* _Given records_
import Mathlib
import HarnessLib
import Summits.HubbardSuperconductivity.HubbardSuperconductivity.Theorems.KLProgrammeKLRegimeEnginePairTransferStep7AnalyticResolvedConvWDDAll
import Summits.HubbardSuperconductivity.HubbardSuperconductivity.Theorems.KLProgrammeKLRegimeEnginePairTransferStep7AnalyticResolvedConvR

/-!
# Route `KLProgramme` — ENGINE child gen 8 (stmt-HubbardSuperconductivity-20437 `KLRegimeEngineV17F2`), class #5 rev 3 — THE ALL-Qm SPINE (cell STATUS (R247), regime (β) producer of record):
# producer `pairTransferStep7_of_analytic_resolved_convR_all` (guard-generic twin, RAW conclusion)
# (cell gate-hubbard-kl, seat hubbard-kl-k3c1-p1 g16; CLASS5-RESOLVED-STEP.md §14 / KLTC-INDEX v12 §S)

WHY.  `pairTransferStep7_of_analytic_resolved_convR` (…Step7AnalyticResolvedConvR) with the pair-class guard replaced by an arbitrary antitone predicate `C L Qm n` in `hbase`/`hsucc`/`hexport` and the conclusion the RAW
relative family of the organiser `pairTransferStepAll_of_private` (Export5's family with `PairTransferRelAt` unfolded, guard `C`); same proof text over the `_all` parents.
Guard-generic plumbing over landed doors (token move `IsPairClassAt L Qm ↦ C L Qm`, `C` any ANTITONE guard; the all-Qm family is `C := fun _ _ _ => True`, the in-class family
`C := fun L Qm n => IsPairClassAt L Qm n`); nothing about the model's sizes is asserted; nothing asserts (X).3, (c), K3 or superconductivity.  0 kit · 0 lit.
-/

noncomputable section

namespace Summit.HubbardSuperconductivity.HubbardSuperconductivity.Theorems.KLRegimeSplit

set_option linter.dupNamespace false -- summit = problem name (single-conjunct summit), D-0017

open Finset Matrix Set Literature.MathematicalPhysics.QuantumLattice Literature.Probability.LatticeModels GrassmannAlgebra
open Literature.MathematicalPhysics.QuantumLattice.FermiRG
open Summit.HubbardSuperconductivity.HubbardSuperconductivity.Theorems.KLProgrammeCooperResummation
open Summit.HubbardSuperconductivity.HubbardSuperconductivity.Theorems.KLProgrammeLegKernels
open Summit.HubbardSuperconductivity.HubbardSuperconductivity.Theorems.TwoPointAssembly
open Summit.HubbardSuperconductivity.HubbardSuperconductivity.Theorems.DispersionFlow
open Summit.HubbardSuperconductivity.HubbardSuperconductivity.Theorems.KLRegimeWick
open Summit.HubbardSuperconductivity.HubbardSuperconductivity.Theorems.EngineV8

section ProducerAll
import Summits.MatrixMultiplication.OmegaCensus.STPPSmallPatternKernelSearch122B

/-!
# ω-census, small STPP pattern `(1,2,2)^k`: second-level chunking — FACTORED cover hypothesis

HONEST FRAMING (pub-omega census; verbatim): lottery ticket; floor = certified bounds/negative ranges.
Census STRUCTURE bookkeeping of the STPP track (seat pub-omega-stpp-3, gen 24; STRUCTURE row B5, column `T2`), not progress on `ω`.

`not_exists_isSTPP_122_of_search2xx_dualP` (`STPPSmallPatternKernelSearch122B.lean`) embeds the second-level chunk list in the
first-level cover hypothesis; for cells with many second-level chunks (e.g. `ℤ/30`, 156 chunks) that statement is too large to
elaborate.  This file factors it: the starts certified at the second level are a separate list `XX` of pairs `(y, c'₀)`, the chunk
cover of each such start is its own (kernel-decided) hypothesis, and the first-level cover only tests membership in `XX`
(`not_exists_isSTPP_122_of_search2xx_dualX`).

References: H. Cohn, R. Kleinberg, B. Szegedy, C. Umans, FOCS 2005 (arXiv:math/0511460), Def. 5.1.
-/

namespace Summit.MatrixMultiplication.OmegaCensus

namespace STPP122Neg

open STPP211Neg Literature.Computability.AlgebraicComplexity

section Refl

variable {G : Type} [AddCommGroup G] {K : ℕ}

/-- **REFLECTION THROUGH DEF. 5.1 with first- and second-level chunks — FACTORED FORM**: as
`not_exists_isSTPP_122_of_search2xx_dualP`, with the second-level-certified starts listed in `XX` and their `b₁`-covers a separate
hypothesis. [cite: CohnKleinbergSzegedyUmans2005, Def. 5.1] -/
theorem not_exists_isSTPP_122_of_search2xx_dualX [DecidableEq G] (E : GEnc G) (hK : 2 ≤ K) {chunks : List (ℕ × ℕ)}
    (hsearch : search2x E.g K chunks = true) {chunks3 : List (ℕ × ℕ × ℕ)} (hsearch3 : search2xx E.g K chunks3 = true)
    (XX : List (ℕ × ℕ)) (hxx : ∀ p ∈ XX, ∀ v, v < E.g.n → ∃ e ∈ chunks3, e.1 = p.1 ∧ e.2.1 = p.2 ∧ e.2.2.testBit v = false)
    {reps : List ℕ} {ι κ : Type*} (mkA : ι → G → G) (IA : List ι)
    (haddA : ∀ i ∈ IA, ∀ a b : G, mkA i (a + b) = mkA i a + mkA i b) (hkerA : ∀ i ∈ IA, ∀ x : G, mkA i x = 0 → x = 0)
    (hcover : ∀ d : G, d ≠ 0 → ∃ i ∈ IA, E.enc (mkA i d) ∈ reps)
    (mkS : κ → G → G) (IS : List κ)
    (haddS : ∀ j ∈ IS, ∀ a b : G, mkS j (a + b) = mkS j a + mkS j b) (hkerS : ∀ j ∈ IS, ∀ x : G, mkS j x = 0 → x = 0)
    (hchunks : ∀ d : G, E.enc d ∈ reps → ∀ z : G,
      (∃ j ∈ IS, mkS j d = d ∧
        ((∃ e ∈ chunks, e.1 = E.enc d ∧ e.2.testBit (E.enc (mkS j z)) = false) ∨ (E.enc d, E.enc (mkS j z)) ∈ XX)) ∨
      (∃ i ∈ IA, E.enc (mkA i (-z)) ∈ reps ∧ ∃ j ∈ IS, mkS j (mkA i (-z)) = mkA i (-z) ∧
        ((∃ e ∈ chunks, e.1 = E.enc (mkA i (-z)) ∧ e.2.testBit (E.enc (mkS j (mkA i (-d)))) = false) ∨
         (E.enc (mkA i (-z)), E.enc (mkS j (mkA i (-d)))) ∈ XX))) :
    ¬ ∃ A B C : Fin K → Finset G, IsSTPP A B C ∧ ∀ i, (A i).card = 1 ∧ (B i).card = 2 ∧ (C i).card = 2 := by
  have lift : ∀ y w : ℕ, ((∃ e ∈ chunks, e.1 = y ∧ e.2.testBit w = false) ∨ (y, w) ∈ XX) →
      ((∃ e ∈ chunks, e.1 = y ∧ e.2.testBit w = false) ∨
       (∀ v, v < E.g.n → ∃ e ∈ chunks3, e.1 = y ∧ e.2.1 = w ∧ e.2.2.testBit v = false)) := by
    rintro y w (h | h)
    · exact Or.inl h
    · exact Or.inr fun v hv => hxx (y, w) h v hv
  refine not_exists_isSTPP_122_of_search2xx_dualP E hK hsearch hsearch3 mkA IA haddA hkerA hcover mkS IS haddS hkerS
    fun d hd z => ?_
  rcases hchunks d hd z with ⟨j, hj, hjd, h⟩ | ⟨i, hi, hid, j, hj, hjd, h⟩
  · exact Or.inl ⟨j, hj, hjd, lift _ _ h⟩
  · exact Or.inr ⟨i, hi, hid, j, hj, hjd, lift _ _ h⟩

end Refl

end STPP122Neg

end Summit.MatrixMultiplication.OmegaCensus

* _Exercise directions_
From the records above, transcribe without alteration every line from the one with "# (cell gate-hubbard-kl, seat" to the one with "Guard-generic plumbing over", inclusive.

* _Problem solution_
# (cell gate-hubbard-kl, seat hubbard-kl-k3c1-p1 g16; CLASS5-RESOLVED-STEP.md §14 / KLTC-INDEX v12 §S)

WHY.  `pairTransferStep7_of_analytic_resolved_convR` (…Step7AnalyticResolvedConvR) with the pair-class guard replaced by an arbitrary antitone predicate `C L Qm n` in `hbase`/`hsucc`/`hexport` and the conclusion the RAW
relative family of the organiser `pairTransferStepAll_of_private` (Export5's family with `PairTransferRelAt` unfolded, guard `C`); same proof text over the `_all` parents.
Guard-generic plumbing over landed doors (token move `IsPairClassAt L Qm ↦ C L Qm`, `C` any ANTITONE guard; the all-Qm family is `C := fun _ _ _ => True`, the in-class family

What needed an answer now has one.